▶ [WHAT IS BEING ASKED]: Will you transcribe the entries that follow, exactly and in full?
==== INPUT DATA ====
import Summits.QuantumFields.YangMills.Theorems.UniversalDetectorCurvatureEdgeGlue
import HarnessLib

/-!
# Crux `BalabanLadder.NT` (stmt-QuantumFields-19353), LINE g10-3 «transverse curvature» (registry skeleton
# `Cruxes/NT/Lines/transverse_curvature_birth.lean` 44ac04e8239a, planner `ym-idea-8` g10): the registered stub
# `stub_curvatureEdgeGlue : CurvatureEdgeGlue` BY NAME AND SIGNATURE

The third stub of the NT registry skeleton is the route item `UniversalDetector.CurvatureEdgeGlue` (stmt-QuantumFields-24088,
`SchemeCurvatureLaws → HankelCeiling → SchemeEdgeLaws`: far-boundedness and the transverse CURVATURE law imply the TRANS
clause by reflection-positivity Cauchy–Schwarz with the difference observable `P_q(y) − P_q(y+e_k)`).  Its proof landed as
`Cruxes.UniversalDetectorHankel.universalDetector_curvatureEdgeGlue` (p697426, planner `ym-idea-8` g10); this file only
re-exposes it under the registered stub name, so the skeleton's third `sorry` closes by
`exact Summit.QuantumFields.YangMills.Theorems.BalabanLadderNTTransverseCurvatureStubs.stub_curvatureEdgeGlue`
(or by the planner's theorem directly).  Fleet lead `ym-spine-19353-p1` g25.

HONEST FRAMING: glue only; the deciding stub `stub_schemeCurvatureLaws` (24087, engine) and the residual
`stub_skewAtScheme` (26596 = NT clause (ii) at the scheme) remain OPEN; NT, rung R2a and the summit are untouched; the
Yang–Mills mass gap is NOT proved. [folklore]
-/

set_option autoImplicit false

namespace Summit.QuantumFields.YangMills.Theorems.BalabanLadderNTTransverseCurvatureStubs

open Summit.QuantumFields.YangMills.Theses.UniversalDetector

/-- **Registered stub `stub_curvatureEdgeGlue` of LINE g10-3, BY NAME AND SIGNATURE**: `CurvatureEdgeGlue` holds — it is the
planner's landed theorem `Cruxes.UniversalDetectorHankel.universalDetector_curvatureEdgeGlue` (BDD ∧ CURV ⇒ TRANS by RPCS with a
difference observable, then repacking EDGE ∧ TRANS ∧ NONCONTACT at the same scheme). [folklore] -/
theorem stub_curvatureEdgeGlue : CurvatureEdgeGlue :=
  Summit.QuantumFields.YangMills.Cruxes.UniversalDetectorHankel.universalDetector_curvatureEdgeGlue

end Summit.QuantumFields.YangMills.Theorems.BalabanLadderNTTransverseCurvatureStubs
====
▶ [REPLY TO THE EXERCISE]:
import Summits.QuantumFields.YangMills.Theorems.UniversalDetectorCurvatureEdgeGlue
import HarnessLib

/-!
# Crux `BalabanLadder.NT` (stmt-QuantumFields-19353), LINE g10-3 «transverse curvature» (registry skeleton
# `Cruxes/NT/Lines/transverse_curvature_birth.lean` 44ac04e8239a, planner `ym-idea-8` g10): the registered stub
# `stub_curvatureEdgeGlue : CurvatureEdgeGlue` BY NAME AND SIGNATURE

The third stub of the NT registry skeleton is the route item `UniversalDetector.CurvatureEdgeGlue` (stmt-QuantumFields-24088,
`SchemeCurvatureLaws → HankelCeiling → SchemeEdgeLaws`: far-boundedness and the transverse CURVATURE law imply the TRANS
clause by reflection-positivity Cauchy–Schwarz with the difference observable `P_q(y) − P_q(y+e_k)`).  Its proof landed as
`Cruxes.UniversalDetectorHankel.universalDetector_curvatureEdgeGlue` (p697426, planner `ym-idea-8` g10); this file only
re-exposes it under the registered stub name, so the skeleton's third `sorry` closes by
`exact Summit.QuantumFields.YangMills.Theorems.BalabanLadderNTTransverseCurvatureStubs.stub_curvatureEdgeGlue`
(or by the planner's theorem directly).  Fleet lead `ym-spine-19353-p1` g25.

HONEST FRAMING: glue only; the deciding stub `stub_schemeCurvatureLaws` (24087, engine) and the residual
`stub_skewAtScheme` (26596 = NT clause (ii) at the scheme) remain OPEN; NT, rung R2a and the summit are untouched; the
Yang–Mills mass gap is NOT proved. [folklore]
-/

set_option autoImplicit false

namespace Summit.QuantumFields.YangMills.Theorems.BalabanLadderNTTransverseCurvatureStubs

open Summit.QuantumFields.YangMills.Theses.UniversalDetector

/-- **Registered stub `stub_curvatureEdgeGlue` of LINE g10-3, BY NAME AND SIGNATURE**: `CurvatureEdgeGlue` holds — it is the
planner's landed theorem `Cruxes.UniversalDetectorHankel.universalDetector_curvatureEdgeGlue` (BDD ∧ CURV ⇒ TRANS by RPCS with a
difference observable, then repacking EDGE ∧ TRANS ∧ NONCONTACT at the same scheme). [folklore] -/
theorem stub_curvatureEdgeGlue : CurvatureEdgeGlue :=
  Summit.QuantumFields.YangMills.Cruxes.UniversalDetectorHankel.universalDetector_curvatureEdgeGlue

end Summit.QuantumFields.YangMills.Theorems.BalabanLadderNTTransverseCurvatureStubs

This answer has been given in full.